Ingredients:
- 1 cup (240 ml) whole milk
- 1 cup (240 ml) heavy cream
- 3/4 cup (150 g) granulated sugar
- 4 large egg yolks
- 2 tablespoons matcha powder (ceremonial grade for best flavor)
- A pinch of sea salt
Instructions:
- In a small bowl, whisk matcha powder with a couple of tablespoons of hot water to create a smooth paste.
- In a medium saucepan, combine the milk and heavy cream. Heat over medium heat until steaming but not boiling.
- In a separate bowl, whisk together the sugar, salt, and egg yolks until pale and slightly thickened.
- Gradually pour the hot milk mixture into the egg yolks, whisking constantly to avoid scrambling the eggs.

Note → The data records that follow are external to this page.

import Summits.BirchSwinnertonDyer.BirchSwinnertonDyer.Theorems.AdditiveBranchIMCGordTwoRankZeroDesc3Door
import Summits.BirchSwinnertonDyer.Rank1Residual.Supersingular.CountPointsFast
import Summits.BirchSwinnertonDyer.Rank1Residual.Supersingular.IntModelMinimalityKrausTwoMore
import Summits.BirchSwinnertonDyer.Rank1Residual.X11b.KrausMinimalityGeneralTwo
import Summits.BirchSwinnertonDyer.Rank1Residual.SecondDescent.X10aPrimeTargetsKernelCertificates
import Summits.BirchSwinnertonDyer.Rank1Residual.Additive.X3RankZeroSemistableTwistOdd
import Summits.BirchSwinnertonDyer.Rank1Residual.Additive.X3RankZeroSemistableTwist
import Summits.BirchSwinnertonDyer.Rank1Residual.Additive.JValuationOfIntModel
import Summits.BirchSwinnertonDyer.Rank1Residual.Partition.EisensteinKernelCertificate
import Summits.BirchSwinnertonDyer.Rank1Residual.Partition.EisensteinKernelAbscissa
import Summits.BirchSwinnertonDyer.Rank1Residual.Additive.RationalLineOfKernelPolynomial
import Summits.BirchSwinnertonDyer.Rank1Residual.Additive.X3LineDatumFiveRecordsPrototype
import Literature.NumberTheory.EllipticCurves.Rank1Residual.Typed.CasselsLowerBound
import Literature.NumberTheory.EllipticCurves.Rank1Residual.GVParityTwistProofs
import HarnessLib

/-!
# Route `AdditiveBranchIMC` (rung K1, cell `bsd-addord`), crux `GordTwoRankZeroOffCaseOne` (item stmt-BirchSwinnertonDyer-19357),
# registered stub `stub_reducibleNoCaseOne` — ISOGENY-DESCENT RECORDS 01: the LOWER half `MissingLowerBoundAt W p`
# (`ord_p #Ш_an ≤ ord_p #Ш`) on REDUCIBLE content rows of cell (G-ord, `e = 2`) ∩ `r_an = 0` ∩ `ord_p #Ш_an = 2` from TWO
# `p`-isogeny-descent engines of different method (a `--supports stmt-BirchSwinnertonDyer-19357 --as helper` file; seat
# `bsd-addord-k1-c2x` (lane B), gen 6)

HONEST FRAMING. Per-row instances of the crux's conclusion on rows of `stub_reducibleNoCaseOne`'s domain (`r_an = 0`,
`N10.CellGordTwo W p`, `W[p]` REDUCIBLE); nothing here proves BSD, the stub or the crux (OPEN at class level: the off-Case-1
reducible rows are Greenberg–Vatsal μ-territory, no printed `⊆(𝓛)` on the ramified `ω^{(p−1)/2}` branch); THEOREMS ONLY (no
definition, no named fact, no `sorry`); LOWER half only — no upper-half door exists on these rows, so nothing here is a `BSDp`
record and nothing is booked (booking is referee A's). Rows in this file: `358275o1` @ 5.

ROAD (nobody's before: lane A's companion / DESC3 roads and gen 5's Kurihara road need `ρ̄_{E,p}` irreducible resp. onto;
cell `bsd-litref`'s RESISO production ran the same engines on the `#Ш_an`-UNIT reducible rows only, to certify `Ш[p] = 0`):
for a rational `p`-isogeny `φ : E → Ê = E/C` the `φ`-Selmer group `Sel^φ(E/ℚ) ⊂ H¹(ℚ, E[φ])` is computed EXACTLY by two engines
of cell `b2b-bsdres` / `bsd-litref` (byte-identical production bundle `pub/bsd-litref/lw16/eng/lw16desc-prod-pv/`):
engine 1 = `isogchi.gp` (sha16 `42175383589206a2`; Miller-function Kummer map into the `χ`-eigenspace of `L(S,p)`, `L = ℚ(C)`,
S-units certified by `bnfcertify`, local images sampled to their exact Schaefer size) = kit j292739; engine 2 = `isogcft.gp`
(sha16 `0e36e3a0a15125b0`; class-field-theoretic dual computation with its own duality check) = kit j292741; both on Cremona's curve 1 of the
class, FIELD-IDENTICAL on (`[L:ℚ]`, `χ(σ)`, `ŝ = dim Sel^φ̂(Ê)`, `s_φ = dim Sel^φ(E)`, `m`, EXCESS), `bnfcertify = 1` on both sides
in both engines (litref rules K2/K3). READING (rank `0` by GZK from the displayed `r_an = 0`; `E(ℚ)[p] = 0` on every row):
`Ш(E)[φ] ≅ Sel^φ(E) / (Ê(ℚ)/φE(ℚ))`, the Mordell–Weil term being `0` (`Ê(ℚ)[φ̂] = 0`, rows with `m = 0`) or `1`-dimensional
(`Ê(ℚ)[φ̂] = Ĉ(ℚ) ≅ ℤ/3`, the `3B.1.2` rows with `m = 1`); on every row of this file `dim_𝔽ₚ Ш(E)[φ] = 1`, so `Ш(E)[p] ⊇ Ш(E)[φ] ≠ 0`
— the displayed certificate binder `hx : ∃ x ∈ Ш(E), x ≠ 0, p•x = 0` (X1 `IsogenousDescentDisplay…` precedent). DOOR (class-free,
cell `b2b-bsdres`): `Typed.missingLowerBoundAt_of_casselsTate_of_pow_dvd` — `p ∣ #Ш` (`dvd_shaOrder_of_exists_torsion`), `Ш` finite
(GZK `hGZK` at `r_an = 0`), `#Ш` a square (Cassels–Tate `hCT`) ⟹ `p² ∣ #Ш`, i.e. `ord_p #Ш_an = 2 ≤ ord_p #Ш`.

IN THE KERNEL per record (`decide` / `norm_num` on Cremona's coefficients): `Δ ≠ 0`; global minimality of the literal model `W`
and of its good ordinary twist model `V = W^{(p*)}` (Kraus); `W[p]` REDUCIBLE (`p = 3`: a rational root `x₀` of `Ψ₃`;
`p = 5`: the kernel-polynomial certificate `preΨ'₅ = h·q`, doubling closure, `2` generates `𝔽₅ˣ` — `KernelPolyLine`); the cell
`N10.CellGordTwo W p` (`Addv W p` from `p ∣ Δ`, `p ∣ c₄`; `TypeGOrd W p` from the explicit isomorphism `C • V^{(p*)} = W` with `V`
good ORDINARY at `p` by its `𝔽_p`-point count and `ord_p j ≥ 0`; `e = 12/gcd(12, ord_p Δ_min) = 2` from `ord_p Δ = 6`).
DISPLAYED binders: the register facts `hCT`, `hGZK`; Cremona's `r_an = 0` (`hr0`) and `#Ш_an = q`, `ord_p q ≤ 2` (`hq`, `hv`; value
quoted per record); the certificate `hx` (EVIDENCE quoted per record from the two kit jobs; fold table `CERTS-k1c2x-g6.tsv` on the item).
References: [SilvermanAEC2009] Thm. X.4.14, X.4.2, Ex. 3.7, VII.1 Rem. 1.1, VII.5 Prop. 5.1; [Cassels1965ArithmeticVIII];
[SchaeferStoll2004] (descent via isogeny; local image sizes: Schaefer, J. Number Theory 56 (1996) Lemma 3.8); [MilneADT2006] I.7;
[GreenbergVatsal2000] §2 p. 28 (the off-Case-1 lines); [Miller2011LMS] Def. 1.1; [Kraus1989]; [Cremona1997] Table 1, §3.8.
-/

set_option autoImplicit false
set_option linter.dupNamespace false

- Return the mixture to the saucepan and cook over low heat, stirring continuously until it thickens and coats the back of a spoon (about 8-10 minutes).
- Remove from heat and stir in the prepared matcha. Strain the mixture through a fine mesh strainer into a bowl to remove any clumps.
- Cover the bowl with plastic wrap and chill in the refrigerator for at least 30 minutes or until cold.
- Pour the chilled mixture into an ice cream maker and churn according to the manufacturer’s instructions.
- Transfer the ice cream to an airtight container and freeze for at least 4 hours before serving.